──「リオーネ。リンダ。助けてくれ……」
……!?
懐かしさに浸っていた俺は、じりっと伝わってきたリオーネの父親の言葉で我に返った。
気分を紛らわせるために、思いを馳せるのは悪いと思ってはいない。
だけど、それをしたところで、この先のことは何も解決しないじゃないか。
今はせめて、少しでもそこから何か光明が見いだせないか、考えてみるべきかもな。
フレアの事を思い出し気持ちに余裕ができた俺は、当時の作業を思い返しながら、頭を整理することにした。
魂視で感じるリオーネの父親の想い。
そこからは未だ苦悩以外視えてこない。
フレデリカ王妃の遺品から魂砂を創った時と、あまりに真逆な状況なのは皮肉だな。
ただ、じゃあ当時も魂灰から魂砂に変える作業が簡単だったかというと、そんなことはない。
ここまでの工程より、この先の工程のほうが難しいからだ。
魂灰から純砂に魂を移し替える工程、魂刻。
文字通り純砂に魂を刻む作業なんだけど、この魂刻こそ、魂灯の出来を大きく左右する要素といっていい。
というのも、どの魂を刻み、どの魂を削ぐか。
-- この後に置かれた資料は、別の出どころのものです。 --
import Literature.Computability.Complexity.GraphCanonizationMachine
import Literature.Computability.Complexity.GraphCanonizationSchemeCorrect
import Literature.Computability.Complexity.GraphCanonizationSchemeSize
import Literature.Computability.Complexity.GraphCanonizationProgramParts
import HarnessLib

/-!
# The canoniser as a list program, IV: the stack machine on lists

The stack machine of `GraphCanonizationMachine.lean` (`CGCanon.Frame`, `classify`, `step`, `run`)
with every frame written as list data (`CGProg.LFrame`: masks, colour lists, vertex numerals),
the form a string program manipulates:

* `CGProg.LFrame`, `classifyL`, `bestOfL`, `pkeyL`, `pasteL`, `stepL`, `runL` — the same case
  analysis on the same keys (the keys ARE elements of the same linear orders `CGCanon.Code`,
  `Lex (Code × List ℕ)`, so sorting and minima agree definitionally);
* `frameL`, `cfgL` — the translation of frames; `classifyL_eq`, **`stepL_cfgL`** (one list
  transition on a translated configuration is the translation of one transition) and
  **`runL_cfgL`**;
* **`runL_root`** — from the translated root frame, `5 · 2^(14k+1)` list transitions end in the
  translation of `[ret (canonOrd R G col)]` (`run_classify_of_le`, `cost_root_le_two_pow`).

## References

* B. Laubner, PhD thesis, HU Berlin 2011, doi:10.18452/16335, §3.4. [Laubner2011]
* D. G. Corneil, M. K. Goldberg, J. Algorithms 5 (1984) 345–362. [CorneilGoldberg1984]
-/

namespace Literature.Computability.Complexity

open Literature.Combinatorics.SimpleGraph Finset ColourRefinementScheme CGCanon

open scoped Classical

noncomputable section

namespace CGProg

variable {k : ℕ}

/-! ### List frames -/

/-- Candidates on lists: code, branching vertex, ordering. [folklore] -/
abbrev LCand : Type := Lex (Code × Lex (ℕ × List ℕ))

/-- **List frames**: the frames of `CGCanon.Frame` with masks for subsets, colour lists for
colourings and numerals for vertices. [cite: Laubner2011, §3.4] -/
inductive LFrame : Type
  | indiv : List Bool → List ℕ → Option ℕ → List ℕ → Option LCand → LFrame
  | sect : List Bool → List ℕ → Option (List Bool) → List (List Bool) → List (List Bool × List ℕ) → LFrame
  | ret : List ℕ → LFrame

variable (n : ℕ) (A : List (List Bool))

/-- Membership in the branching cell, on lists: a non-singleton cell of least (size, colour). [cite: Laubner2011, §3.4 step 3] -/
def inBigMinCellL (mask : List Bool) (col : List ℕ) (v : ℕ) : Bool :=
  let csize : ℕ → ℕ := fun w => ((wlistL mask).filter fun u => decide (natAt col u = natAt col w)).length
  bitAt mask v && decide (2 ≤ csize v) &&
    (wlistL mask).all fun w => !decide (2 ≤ csize w) || decide (toLex (csize v, natAt col v) ≤ toLex (csize w, natAt col w))

/-- The branching cell as a sorted vertex list. [folklore] -/
def bigMinCellL (mask : List Bool) (col : List ℕ) : List ℕ := (wlistL mask).filter (inBigMinCellL mask col)

/-- **The starting list frame of a state.** [cite: Laubner2011, §3.4 steps 1–3] -/
def classifyL (mask : List Bool) (col : List ℕ) : LFrame :=
  if (wlistL mask).length ≤ 1 then LFrame.ret (wlistL mask)
  else if isConnL n A mask col then
    (if bigMinCellL mask col ≠ [] then LFrame.indiv mask col none (bigMinCellL mask col) none
     else LFrame.ret (wlistL mask))
  else LFrame.sect mask col none (partsL n A mask col) []

/-- Keeping the least candidate. [folklore] -/
def bestOfL (o : Option LCand) (b : LCand) : Option LCand := some (o.elim b fun a => min a b)

/-- The key of a finished part on lists. [folklore] -/
def pkeyL (col : List ℕ) (p : List Bool × List ℕ) : Lex (Code × List ℕ) := toLex (toLex (codeL A col p.2), wlistL p.1)

/-- Pasting finished parts on lists. [cite: Laubner2011, Thm. 3.4.3] -/
def pasteL (col : List ℕ) (done : List (List Bool × List ℕ)) : List ℕ :=
  (done.insertionSort fun a b => pkeyL A col a ≤ pkeyL A col b).flatMap Prod.snd

/-- **One list transition.** [cite: Laubner2011, §3.4] -/
def stepL : List LFrame → List LFrame
  | LFrame.ret ord :: LFrame.indiv mask col (some x) xs best :: stk =>
      LFrame.indiv mask col none xs (bestOfL best (toLex (toLex (codeL A col ord), toLex (x, ord)))) :: stk
  | LFrame.ret ord :: LFrame.sect mask col (some K) todo done :: stk => LFrame.sect mask col none todo (done ++ [(K, ord)]) :: stk
  | LFrame.indiv mask col _ (x :: xs) best :: stk =>
      classifyL n A mask (refineL n A mask (individualizeL col x)) :: LFrame.indiv mask col (some x) xs best :: stk
  | LFrame.indiv _ _ _ [] best :: stk => LFrame.ret (best.elim [] fun b => (ofLex (ofLex b).2).2) :: stk
  | LFrame.sect mask col _ (K :: todo) done :: stk => classifyL n A K col :: LFrame.sect mask col (some K) todo done :: stk
  | LFrame.sect _ col _ [] done :: stk => LFrame.ret (pasteL A col done) :: stk
  | cfg => cfg

/-- `m` list transitions. [folklore] -/
def runL (m : ℕ) (cfg : List LFrame) : List LFrame := (stepL n A)^[m] cfg

/-! ### Translating frames -/

/-- A candidate on lists. [folklore] -/
def candL (b : Cand k) : LCand := toLex ((ofLex b).1, toLex ((ofLex (ofLex b).2).1, (ofLex (ofLex b).2).2.map Fin.val))

/-- A frame on lists. [folklore] -/
def frameL : Frame k → LFrame
  | Frame.indiv W c cur xs best => LFrame.indiv (maskOf W) (colOf c) (cur.map Fin.val) (xs.map Fin.val) (best.map candL)
  | Frame.sect W c cur todo done => LFrame.sect (maskOf W) (colOf c) (cur.map maskOf) (todo.map maskOf) (done.map fun p => (maskOf p.1, p.2.map Fin.val))
  | Frame.ret ord => LFrame.ret (ord.map Fin.val)

/-- A configuration on lists. [folklore] -/
def cfgL (cfg : List (Frame k)) : List LFrame := cfg.map frameL

variable {n A} (G : SimpleGraph (Fin k))

/-! ### Agreement of the ingredients -/

/-- Lexicographic comparison of vertex lists is preserved by `Fin.val`. [folklore] -/
theorem map_val_lt_iff {l₁ l₂ : List (Fin k)} : l₁.map Fin.val < l₂.map Fin.val ↔ l₁ < l₂ := by
  induction l₁ generalizing l₂ with
  | nil => cases l₂ <;> simp
  | cons a l₁ ih =>
    cases l₂ with
    | nil => simp
    | cons b l₂ =>
      rw [List.map_cons, List.map_cons, List.cons_lt_cons_iff, List.cons_lt_cons_iff, ih, Fin.lt_def, Fin.val_inj]

/-- Hence `≤` too. [folklore] -/
theorem map_val_le_iff {l₁ l₂ : List (Fin k)} : l₁.map Fin.val ≤ l₂.map Fin.val ↔ l₁ ≤ l₂ := by
  rw [← not_lt, ← not_lt, map_val_lt_iff]

/-- `candL` is strictly monotone. [folklore] -/
theorem candL_lt_iff {a b : Cand k} : candL a < candL b ↔ a < b := by
  obtain ⟨A, N, L⟩ := a
  obtain ⟨A', N', L'⟩ := b
  show toLex (A, toLex (N, L.map Fin.val)) < toLex (A', toLex (N', L'.map Fin.val)) ↔ toLex (A, toLex (N, L)) < toLex (A', toLex (N', L'))
  simp only [Prod.Lex.toLex_lt_toLex, map_val_lt_iff]

/-- `candL` commutes with `min`. [folklore] -/
theorem candL_min (a b : Cand k) : candL (min a b) = min (candL a) (candL b) := by
  rcases lt_trichotomy a b with h | rfl | h
  · rw [min_eq_left h.le, min_eq_left (candL_lt_iff.2 h).le]
  · rw [min_self, min_self]
  · rw [min_eq_right h.le, min_eq_right (candL_lt_iff.2 h).le]

/-- `bestOfL` translates `bestOf`. [folklore] -/
theorem bestOfL_map (o : Option (Cand k)) (b : Cand k) : bestOfL (o.map candL) (candL b) = (bestOf o b).map candL := by
  cases o <;> simp [bestOfL, bestOf, candL_min]

variable (W : Finset (Fin k)) (c : Fin k → ℕ)

/-- A filter of the sorted vertex list is the sorted sub-finset. [folklore] -/
theorem filter_wlistL_eq (q : ℕ → Bool) (S : Finset (Fin k)) (hS : S ⊆ W) (hq : ∀ v : Fin k, v ∈ W → (q v = true ↔ v ∈ S)) :
    (wlistL (maskOf W)).filter q = (S.sort (· ≤ ·)).map Fin.val := by
  rw [wlistL_eq, List.filter_map]
  congr 1
  have h₁ : ((W.sort (· ≤ ·)).filter (q ∘ Fin.val)).SortedLT :=
    List.sortedLT_iff_pairwise.2 ((W.sortedLT_sort).pairwise.filter _)
  refine h₁.eq_of_mem_iff (S.sortedLT_sort) fun v => ?_
  simp only [List.mem_filter, mem_sort, Function.comp_apply]
  exact ⟨fun ⟨hv, hqv⟩ => (hq v hv).1 hqv, fun hv => ⟨hS hv, (hq v (hS hv)).2 hv⟩⟩

/-- Cell sizes on lists. [folklore] -/
theorem csize_eq (w : Fin k) :
    ((wlistL (maskOf W)).filter fun u => decide (natAt (colOf c) u = natAt (colOf c) w)).length = (cell W c w).card := by
  rw [filter_wlistL_eq W _ (cell W c w) (cell_subset W c w) fun v hv => by simp [natAt_colOf, mem_cell, hv], List.length_map, length_sort]

/-- Membership in the branching cell on lists. [folklore] -/
theorem inBigMinCellL_eq (v : Fin k) : inBigMinCellL (maskOf W) (colOf c) v = decide (v ∈ bigMinCell W c) := by
  rw [Bool.eq_iff_iff, decide_eq_true_iff, mem_bigMinCell]
  unfold inBigMinCellL cellKey
  simp only [csize_eq W c v]
  simp only [Bool.and_eq_true, decide_eq_true_iff, bitAt_maskOf, List.all_eq_true, Bool.or_eq_true, Bool.not_eq_true',
    decide_eq_false_iff_not]
  rw [natAt_colOf]
  have hmem : ∀ w : Fin k, w.val ∈ wlistL (maskOf W) ↔ w ∈ W := fun w => by
    rw [wlistL_eq, List.mem_map]
    exact ⟨fun ⟨w', hw', h⟩ => Fin.val_injective h ▸ (by simpa using hw'), fun hw => ⟨w, by simpa using hw, rfl⟩⟩
  constructor
  · rintro ⟨⟨hv, h2⟩, h⟩
    refine ⟨hv, h2, fun w hw hw2 => ?_⟩
    have := h w.val ((hmem w).2 hw)
    rw [csize_eq W c w, natAt_colOf] at this
    exact this.resolve_left (not_not.2 hw2)
  · rintro ⟨hv, h2, h⟩
    refine ⟨⟨hv, h2⟩, fun x hx => ?_⟩
    have hxk : x < k := by
      rw [wlistL_eq] at hx
      obtain ⟨w, -, rfl⟩ := List.mem_map.1 hx
      exact w.isLt
    have hw : (⟨x, hxk⟩ : Fin k) ∈ W := (hmem ⟨x, hxk⟩).1 hx
    rw [show x = (⟨x, hxk⟩ : Fin k).val from rfl, csize_eq W c ⟨x, hxk⟩, natAt_colOf]
    by_cases hw2 : 2 ≤ (cell W c ⟨x, hxk⟩).card
    · exact Or.inr (h _ hw hw2)
    · exact Or.inl hw2

/-- The branching cell on lists is the sorted branching cell. [folklore] -/
theorem bigMinCellL_eq : bigMinCellL (maskOf W) (colOf c) = ((bigMinCell W c).sort (· ≤ ·)).map Fin.val :=
  filter_wlistL_eq W _ _ (filter_subset _ W) fun v _ => by rw [inBigMinCellL_eq, decide_eq_true_iff]

/-- The parts on lists are the translated machine enumeration. [folklore] -/
theorem partsL_eq : partsL k (adjOf G) (maskOf W) (colOf c) = (partsList G W c).map maskOf := by
  unfold partsL partsList
  rw [wlistL_eq, List.map_map, show compMaskL k (adjOf G) (maskOf W) (colOf c) ∘ Fin.val = maskOf ∘ comp G W c from
    funext fun u => compMaskL_eq G W c u, ← List.map_map, List.dedup_map_of_injective maskOf_injective]

/-- **The starting frames agree.** [folklore] -/
theorem classifyL_eq : classifyL k (adjOf G) (maskOf W) (colOf c) = frameL (classify G W c) := by
  unfold classifyL classify
  have hlen : (wlistL (maskOf W)).length = W.card := by rw [wlistL_eq, List.length_map, length_sort]
  have hne : (bigMinCellL (maskOf W) (colOf c) ≠ []) ↔ (bigMinCell W c).Nonempty := by
    rw [bigMinCellL_eq, Ne, List.map_eq_nil_iff]
    constructor
    · intro h
      by_contra h'
      rw [not_nonempty_iff_eq_empty] at h'
      exact h (by rw [h']; simp)
    · rintro ⟨x, hx⟩ h
      have : x ∈ (bigMinCell W c).sort (· ≤ ·) := by simpa using hx
      rw [h] at this
      exact List.not_mem_nil this
  rw [hlen, isConnL_eq, wlistL_eq, bigMinCellL_eq, partsL_eq]
  by_cases h1 : W.card ≤ 1
  · rw [if_pos h1, if_pos h1]; rfl
  rw [if_neg h1, if_neg h1]
  by_cases h2 : IsConn G W c
  · rw [decide_eq_true h2, if_pos rfl, if_pos h2]
    by_cases h3 : (bigMinCell W c).Nonempty
    · rw [if_pos (by rwa [← bigMinCellL_eq, hne]), if_pos h3]; rfl
    · rw [if_neg (by rwa [← bigMinCellL_eq, hne]), if_neg h3]; rfl
  · rw [decide_eq_false h2, if_neg (by simp), if_neg h2]; rfl

/-- The keys of finished parts agree. [folklore] -/
theorem pkeyL_eq (p : Finset (Fin k) × List (Fin k)) : pkeyL (adjOf G) (colOf c) (maskOf p.1, p.2.map Fin.val) = pkey G c p := by
  unfold pkeyL pkey
  rw [codeL_eq, toLex_ofLex, wlistL_eq]

/-- Pasting agrees. [folklore] -/
theorem pasteL_eq (done : List (Finset (Fin k) × List (Fin k))) :
    pasteL (adjOf G) (colOf c) (done.map fun p => (maskOf p.1, p.2.map Fin.val)) = (pasteM G c done).map Fin.val := by
  unfold pasteL pasteM
  rw [← List.map_insertionSort (r := fun a b => pkey G c a ≤ pkey G c b)
      (s := fun a b => pkeyL (adjOf G) (colOf c) a ≤ pkeyL (adjOf G) (colOf c) b)
      (f := fun p : Finset (Fin k) × List (Fin k) => (maskOf p.1, p.2.map Fin.val)) (l := done)
      (hl := fun a _ b _ => by simp only [pkeyL_eq]),
    List.flatMap_map, List.map_flatMap]

/-! ### One transition commutes with the translation -/

/-- **A list transition on a translated configuration is the translated transition**
(refiner: ordered colour refinement). [folklore] -/
theorem stepL_cfgL (cfg : List (Frame k)) : stepL k (adjOf G) (cfgL cfg) = cfgL (step (crRefiner k) G cfg) := by
  rcases cfg with _ | ⟨f, cfg⟩
  · rfl
  rcases f with ⟨W, c, cur, xs, best⟩ | ⟨W, c, cur, todo, done⟩ | ord
  · -- individualization frame on top
    rcases xs with _ | ⟨x, xs⟩
    · cases best <;> rfl
    · show classifyL k (adjOf G) (maskOf W) (refineL k (adjOf G) (maskOf W) (individualizeL (colOf c) x.val)) ::
          LFrame.indiv (maskOf W) (colOf c) (some x.val) (xs.map Fin.val) (best.map candL) :: cfgL cfg = _
      rw [individualizeL_colOf, refineL_eq, classifyL_eq]
      cases cur <;> rfl
  · -- section frame on top
    rcases todo with _ | ⟨K, todo⟩
    · show LFrame.ret (pasteL (adjOf G) (colOf c) (done.map fun p => (maskOf p.1, p.2.map Fin.val))) :: cfgL cfg = _
      rw [pasteL_eq]; rfl
    · show classifyL k (adjOf G) (maskOf K) (colOf c) :: LFrame.sect (maskOf W) (colOf c) (some (maskOf K)) (todo.map maskOf)
          (done.map fun p => (maskOf p.1, p.2.map Fin.val)) :: cfgL cfg = _
      rw [classifyL_eq]; cases cur <;> rfl
  · -- a finished child on top: deliver to the parent
    rcases cfg with _ | ⟨g, cfg⟩
    · rfl
    rcases g with ⟨W, c, cur, xs, best⟩ | ⟨W, c, cur, todo, done⟩ | ord'
    · rcases cur with _ | x
      · rfl
      · show LFrame.indiv (maskOf W) (colOf c) none (xs.map Fin.val)
            (bestOfL (best.map candL) (toLex (toLex (codeL (adjOf G) (colOf c) (ord.map Fin.val)), toLex (x.val, ord.map Fin.val)))) :: cfgL cfg = _
        rw [codeL_eq, toLex_ofLex, show (toLex (code G c ord, toLex (x.val, ord.map Fin.val)) : LCand) =
          candL (toLex (code G c ord, toLex (x.val, ord))) from rfl, bestOfL_map]
        rfl
    · rcases cur with _ | K
      · rfl
      · show LFrame.sect (maskOf W) (colOf c) none (todo.map maskOf) ((done.map fun p => (maskOf p.1, p.2.map Fin.val)) ++ [(maskOf K, ord.map Fin.val)]) :: cfgL cfg = _
        simp [cfgL, frameL, step]
    · rfl

/-- **Runs commute with the translation.** [folklore] -/
theorem runL_cfgL (m : ℕ) (cfg : List (Frame k)) : runL k (adjOf G) m (cfgL cfg) = cfgL (run (crRefiner k) G m cfg) := by
  induction m generalizing cfg with
  | zero => rfl
  | succ m ih =>
    unfold runL run at *
    rw [Function.iterate_succ_apply, Function.iterate_succ_apply, stepL_cfgL, ih]

/-- **The root run on lists**: from the starting frame of the refined root state, `5 · 2^(14k+1)`
list transitions end in the translated canonical ordering. [cite: Laubner2011, §3.4–3.5] -/
theorem runL_root (G : SimpleGraph (Fin k)) (col : Fin k → ℕ) :
    runL k (adjOf G) (5 * 2 ^ (14 * k + 1))
      [classifyL k (adjOf G) (maskOf (univ : Finset (Fin k))) (refineL k (adjOf G) (maskOf (univ : Finset (Fin k))) (colOf col))] =
      [LFrame.ret ((canonOrd (crRefiner k) G col).map Fin.val)] := by
  rw [refineL_eq, classifyL_eq, show [frameL (classify G univ (crRefine G univ col))] = cfgL [classify G univ ((crRefiner k).refine G univ col)] from rfl,
    runL_cfgL, run_classify_of_le _ _ _ _ (Nat.mul_le_mul_left 5 (cost_root_le_two_pow (crRefiner k) G col))]
  rfl

end CGProg

end

end Literature.Computability.Complexity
刻む魂をどれだけの量刻み込むのか。そういった調魂をするからだ。
実際、当時フレアの為に魂砂を創った時も、多少なりとも調魂を行っている。
確かに髪留めには娘への強い愛情が魂が多く刻まれていたし、そういった想いがほとんどを占めていたけれど、僅かながら他の想いも刻まれていた。
例えば、髪留めを造ってくれた職人への感謝だったり、この髪飾りをフレアが喜んでくれるのか不安になっている王妃の想いもそのひとつ。
ただ、純砂にも魂を刻める限界がある。
そのため、フレアに視えない想いを魂刻で刻んでしまうと、他の魂を刻む量が減ったり、最悪刻めなくなってしまう。
しかも、魂灯の本体に付ける燃料部は決して大きくない。だからこそ、フレアに関連しなそうな魂を削ぎ、彼女に関する物のみを刻んだんだ。
ただ……俺は魂昇炎の中で少しずつ灰に姿を変えるペンダントを力なく見つめた。
今回のペンダントにも、苦悩以外の他の魂が刻まれている可能性はゼロじゃない。
でも、ここまで他の記憶を感じ取れない現状、それを見つけ出せるかはかなり望み薄だ。
強すぎる苦悩。その魂を削ぎ、内側にあるかもしれない僅かな想いを探すこともできる。だけど、調魂で削いでしまった魂は霧散し消えてしまい、元に戻すことはできない。
もし、今感じている魂しかなかったとしたら……魂は残らず、魂灯も創れない。
そこまでの危険を冒してまで、ぎりぎりの調魂をすべきなんだろうか。
リオーネだって、少なからず父親の想いを視たいだろうし、苦悩する魂を視る覚悟もしてくれている。
だけど、本当にそれを視せていいのか。改めて刻まれた魂を視たからこそ、俺は未だに悩んでいる。
結局俺は、自分が望む理想を求めて過ぎているだけなんだろうか。
魂灯職人であれば、師匠と同じように、全てを視せるべきなんだろうか。リオーネが覚悟し、望んでいるように……。
自問自答を繰り返しても、未だ答えを導き出せない歯がゆさに、俺は奥歯を噛みながら無言で作業を続けた。
§ § § § §
リオーネが戻ってきて途中少し休憩を挟んだ後、再び仕事を再開して数時間。
「……もう、形もありませんね」
「はい。これで出来上がりです」
硝子の器の上で崩れ落ち、完全に砂と化したペントを遠い目で眺めるリオーネの前で、俺は魔力を送るのを止めた。
魔方陣の光が消えていき、同調するように魂昇炎の炎が小さくなり。魔方陣が消え去ったのと同時に、炎もふっと姿を消し、リオーネの父親の想いを感じる事もなくなった。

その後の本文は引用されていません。